Once again united disrespect the famous old trophy.
And he’s the best holding midfielder they have
Man U 0-0 at home to Burnley after 68 minutes and will play the remainder of the game with 10 men as Ander Herrera picks up a second yellow card.
United been ridden bareback here by Mark Clattenberg. Amusing to watch.
This Heaton chap has been very impressive in the goal for Burnley. So far.
Cunt* is going to fuck my accum.
*cunts
Man U still the better team with 10 men. I wouldn’t give up on that accumulator just yet.
This is class.
In less than a minute:
Some Burnley player hoofs the ball into the back of the stand behind the goal attemping to cross it.
Fellaini places a simple 8 yard pass 5 yards behind its intended recipient.
Zlatan makes a a simple 5 yard pass to a Burnley player.
Best league in the world.
Utd need a goal, take off Rashford for Depay.
Soccer isn’t all that great when all said and done .
You are looking at 7 -v- 14. A strange choice of live game.
I’d expect the football to be of a much higher quality at Selhurst Park in the late kick off, with one of the real title contender heavyweights in action.
There’s a lad playing football for Burnley who can’t kick the football.
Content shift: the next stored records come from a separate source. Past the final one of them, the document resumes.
/-- The adic completion of a local ring at its maximal ideal is not the zero ring (it surjects
onto the residue field). [folklore] -/
theorem nontrivial_adicCompletion (O : Type*) [CommRing O] [IsLocalRing O] :
    Nontrivial (AdicCompletion (maximalIdeal O) O) := by
  haveI : Nontrivial (O ⧸ (maximalIdeal O) ^ 1) :=
    Ideal.Quotient.nontrivial_iff.2 (by rw [pow_one]; exact (maximalIdeal.isMaximal O).ne_top)
  exact (AdicCompletion.evalₐ (maximalIdeal O) 1).toRingHom.domain_nontrivial

/-- The completed local ring `𝒪̂` of a local ring has a minimal prime. [folklore] -/
theorem exists_mem_minimalPrimes (O : Type*) [CommRing O] [IsLocalRing O] :
    ∃ P, P ∈ minimalPrimes (AdicCompletion (maximalIdeal O) O) := by
  haveI := nontrivial_adicCompletion O
  obtain ⟨M, hM⟩ := Ideal.exists_maximal (AdicCompletion (maximalIdeal O) O)
  obtain ⟨P, hP, -⟩ := Ideal.exists_minimalPrimes_le (show (⊥ : Ideal _) ≤ M from bot_le)
  exact ⟨P, hP⟩


/-- **Closed points of a Teissier-presented scheme over `𝔽₂` are `𝔽₂`-rational** (in the weak
form used here): the local ring at a closed point maps to `𝔽₂`, through the completion, any of
its branches and the augmentation of `exists_ringHom_of_isDatum`. [folklore] -/
theorem exists_ringHom_stalk_of_teissierPresented {X' : Scheme.{0}}
    (h : TeissierPresented (ZMod 2) X') (x : X') (hx : IsClosed ({x} : Set X')) :
    Nonempty (X'.presheaf.stalk x →+* ZMod 2) := by
  obtain ⟨S, g, π, -, -, -, -, -, -, -, hpt⟩ := h
  obtain ⟨P, hP⟩ := exists_mem_minimalPrimes (X'.presheaf.stalk x)
  obtain ⟨d, φ, ι, ⟨g', n, v, c, A, mu, hh, hD, ψ, -⟩, -⟩ := hpt x hx P hP
  obtain ⟨χ⟩ := exists_ringHom_of_isDatum hD
  exact ⟨(χ.comp ψ.toRingHom).comp ((Ideal.Quotient.mk P).comp (algebraMap _ _))⟩

end Summit.ResolutionOfSingularities.ResolutionOfSingularities.Theorems.TeissierReduction.Negative

end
Arfield is his name.
Malcolm Allison said in the early nineties that most professionals in Britian can’t kick a ball properly.
Lanky Swedish cunt misses a sitter.
Zlataaaan…
Rooney
0-0
Full-time:
Manchester United Nil Nil Burnley Nil.
A fine point for 10 man Manchester United.
Welcome to the big league Zlatan.
6 points from 21 for Man U in their last 7 league games.
Next up a trip to South Wales, a fixture Swansea have won in the last two seasons.